* **Task prompt**: Starting with the line that contains "theorem redesc05 : PhaseQ.redescribeB" and stopping after the line that contains "[P06_K]; exact cov05')", copy the entries below exactly. Include nothing else.

(Source data)

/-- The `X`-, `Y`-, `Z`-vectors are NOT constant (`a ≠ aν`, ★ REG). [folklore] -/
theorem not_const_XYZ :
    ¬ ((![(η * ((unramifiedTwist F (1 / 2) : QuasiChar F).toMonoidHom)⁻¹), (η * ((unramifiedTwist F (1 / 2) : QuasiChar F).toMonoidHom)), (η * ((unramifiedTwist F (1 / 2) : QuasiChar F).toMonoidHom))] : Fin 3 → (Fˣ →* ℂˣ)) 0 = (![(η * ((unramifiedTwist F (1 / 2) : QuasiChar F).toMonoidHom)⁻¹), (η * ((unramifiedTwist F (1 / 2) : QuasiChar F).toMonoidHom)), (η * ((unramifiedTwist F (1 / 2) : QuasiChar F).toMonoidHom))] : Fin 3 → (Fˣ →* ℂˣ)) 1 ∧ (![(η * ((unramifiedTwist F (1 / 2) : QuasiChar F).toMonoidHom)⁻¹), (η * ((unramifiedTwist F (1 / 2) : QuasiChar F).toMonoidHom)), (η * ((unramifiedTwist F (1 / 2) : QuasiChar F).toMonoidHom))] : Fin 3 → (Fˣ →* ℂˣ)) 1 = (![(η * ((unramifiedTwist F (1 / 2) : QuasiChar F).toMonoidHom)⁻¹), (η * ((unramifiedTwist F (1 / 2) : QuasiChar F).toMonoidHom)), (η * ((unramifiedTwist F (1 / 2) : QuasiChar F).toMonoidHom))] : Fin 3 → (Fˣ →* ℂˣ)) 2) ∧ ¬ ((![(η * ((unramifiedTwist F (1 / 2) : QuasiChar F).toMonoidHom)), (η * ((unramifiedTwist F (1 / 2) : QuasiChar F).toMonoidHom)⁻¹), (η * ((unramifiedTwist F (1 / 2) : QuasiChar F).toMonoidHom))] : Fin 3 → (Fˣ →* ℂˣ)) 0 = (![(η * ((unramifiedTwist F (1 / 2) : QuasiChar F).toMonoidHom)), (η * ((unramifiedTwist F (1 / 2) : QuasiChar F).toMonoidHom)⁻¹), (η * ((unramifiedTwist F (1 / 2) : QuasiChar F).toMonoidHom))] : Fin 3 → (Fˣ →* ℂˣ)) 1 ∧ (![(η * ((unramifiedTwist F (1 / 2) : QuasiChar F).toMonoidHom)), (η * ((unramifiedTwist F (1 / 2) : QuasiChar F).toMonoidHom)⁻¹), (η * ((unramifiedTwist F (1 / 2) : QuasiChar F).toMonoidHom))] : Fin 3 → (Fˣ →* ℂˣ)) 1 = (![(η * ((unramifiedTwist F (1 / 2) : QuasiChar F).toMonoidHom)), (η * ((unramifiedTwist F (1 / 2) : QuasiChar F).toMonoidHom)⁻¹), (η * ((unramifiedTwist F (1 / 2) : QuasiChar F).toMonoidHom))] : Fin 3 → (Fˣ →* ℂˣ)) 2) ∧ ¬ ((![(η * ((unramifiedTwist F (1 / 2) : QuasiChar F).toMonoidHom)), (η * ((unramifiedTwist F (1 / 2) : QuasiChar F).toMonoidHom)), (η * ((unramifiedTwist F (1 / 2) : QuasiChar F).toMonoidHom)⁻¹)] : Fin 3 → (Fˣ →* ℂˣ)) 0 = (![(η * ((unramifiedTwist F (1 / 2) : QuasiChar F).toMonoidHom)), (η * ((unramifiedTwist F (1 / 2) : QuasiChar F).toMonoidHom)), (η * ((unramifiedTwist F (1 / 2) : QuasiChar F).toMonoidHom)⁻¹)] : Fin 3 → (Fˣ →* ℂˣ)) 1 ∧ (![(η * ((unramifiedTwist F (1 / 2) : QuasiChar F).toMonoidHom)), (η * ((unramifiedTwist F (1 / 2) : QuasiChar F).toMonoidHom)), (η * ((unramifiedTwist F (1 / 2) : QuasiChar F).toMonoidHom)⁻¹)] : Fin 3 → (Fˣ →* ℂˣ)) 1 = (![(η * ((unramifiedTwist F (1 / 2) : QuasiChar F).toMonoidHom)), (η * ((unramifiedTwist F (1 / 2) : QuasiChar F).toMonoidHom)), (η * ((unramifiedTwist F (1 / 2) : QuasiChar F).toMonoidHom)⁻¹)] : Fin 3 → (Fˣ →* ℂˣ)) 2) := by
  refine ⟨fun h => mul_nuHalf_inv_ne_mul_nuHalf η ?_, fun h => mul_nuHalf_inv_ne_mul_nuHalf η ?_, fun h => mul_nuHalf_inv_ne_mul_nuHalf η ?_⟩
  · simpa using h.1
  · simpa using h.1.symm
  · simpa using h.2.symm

(End Source data)
(Source data)

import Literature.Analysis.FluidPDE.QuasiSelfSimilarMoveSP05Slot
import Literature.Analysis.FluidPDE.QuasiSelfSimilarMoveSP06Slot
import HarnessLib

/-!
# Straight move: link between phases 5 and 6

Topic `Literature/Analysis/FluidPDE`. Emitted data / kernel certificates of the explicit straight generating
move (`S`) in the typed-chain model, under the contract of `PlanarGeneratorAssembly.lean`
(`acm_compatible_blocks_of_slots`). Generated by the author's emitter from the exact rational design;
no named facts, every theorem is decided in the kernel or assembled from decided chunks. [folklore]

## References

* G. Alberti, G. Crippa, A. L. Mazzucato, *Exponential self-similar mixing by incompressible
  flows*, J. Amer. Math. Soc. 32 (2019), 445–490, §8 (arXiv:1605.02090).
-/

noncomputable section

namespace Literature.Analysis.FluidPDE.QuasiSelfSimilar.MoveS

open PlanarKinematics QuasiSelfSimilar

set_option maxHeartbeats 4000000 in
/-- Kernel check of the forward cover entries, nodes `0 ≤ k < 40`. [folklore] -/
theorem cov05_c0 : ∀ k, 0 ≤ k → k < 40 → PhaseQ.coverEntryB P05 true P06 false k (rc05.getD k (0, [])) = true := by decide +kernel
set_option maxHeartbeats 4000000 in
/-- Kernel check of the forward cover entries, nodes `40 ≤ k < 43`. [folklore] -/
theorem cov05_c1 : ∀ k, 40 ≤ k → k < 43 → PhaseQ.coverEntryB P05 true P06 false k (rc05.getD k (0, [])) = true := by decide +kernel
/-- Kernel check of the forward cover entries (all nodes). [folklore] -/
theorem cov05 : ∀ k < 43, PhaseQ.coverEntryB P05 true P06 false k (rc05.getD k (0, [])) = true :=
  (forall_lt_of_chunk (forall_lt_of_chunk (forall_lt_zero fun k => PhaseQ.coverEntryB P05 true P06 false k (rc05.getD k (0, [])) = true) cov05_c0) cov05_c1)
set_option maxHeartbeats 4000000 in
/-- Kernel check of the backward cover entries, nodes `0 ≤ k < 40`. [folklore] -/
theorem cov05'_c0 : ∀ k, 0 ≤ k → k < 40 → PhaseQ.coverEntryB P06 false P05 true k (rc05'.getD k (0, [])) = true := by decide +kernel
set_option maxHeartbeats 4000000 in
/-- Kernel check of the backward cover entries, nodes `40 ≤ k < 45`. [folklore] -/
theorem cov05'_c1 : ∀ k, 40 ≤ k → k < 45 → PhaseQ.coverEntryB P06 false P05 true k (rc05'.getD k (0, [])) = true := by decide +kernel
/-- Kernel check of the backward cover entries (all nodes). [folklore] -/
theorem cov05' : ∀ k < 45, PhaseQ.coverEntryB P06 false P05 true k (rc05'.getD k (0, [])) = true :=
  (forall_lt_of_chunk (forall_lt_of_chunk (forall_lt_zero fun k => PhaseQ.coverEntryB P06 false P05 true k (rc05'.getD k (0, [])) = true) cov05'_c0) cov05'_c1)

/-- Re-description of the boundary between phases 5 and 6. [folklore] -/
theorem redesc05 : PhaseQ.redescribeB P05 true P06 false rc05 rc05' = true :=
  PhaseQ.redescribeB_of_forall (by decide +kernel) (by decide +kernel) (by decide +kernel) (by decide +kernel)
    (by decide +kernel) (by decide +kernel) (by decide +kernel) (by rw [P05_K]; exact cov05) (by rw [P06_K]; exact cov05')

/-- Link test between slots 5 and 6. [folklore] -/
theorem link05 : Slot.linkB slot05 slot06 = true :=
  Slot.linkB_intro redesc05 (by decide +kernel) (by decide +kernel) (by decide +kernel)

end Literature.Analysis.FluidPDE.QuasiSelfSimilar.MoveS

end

(End Source data)

* **Written response**:
theorem redesc05 : PhaseQ.redescribeB P05 true P06 false rc05 rc05' = true :=
  PhaseQ.redescribeB_of_forall (by decide +kernel) (by decide +kernel) (by decide +kernel) (by decide +kernel)
    (by decide +kernel) (by decide +kernel) (by decide +kernel) (by rw [P05_K]; exact cov05) (by rw [P06_K]; exact cov05')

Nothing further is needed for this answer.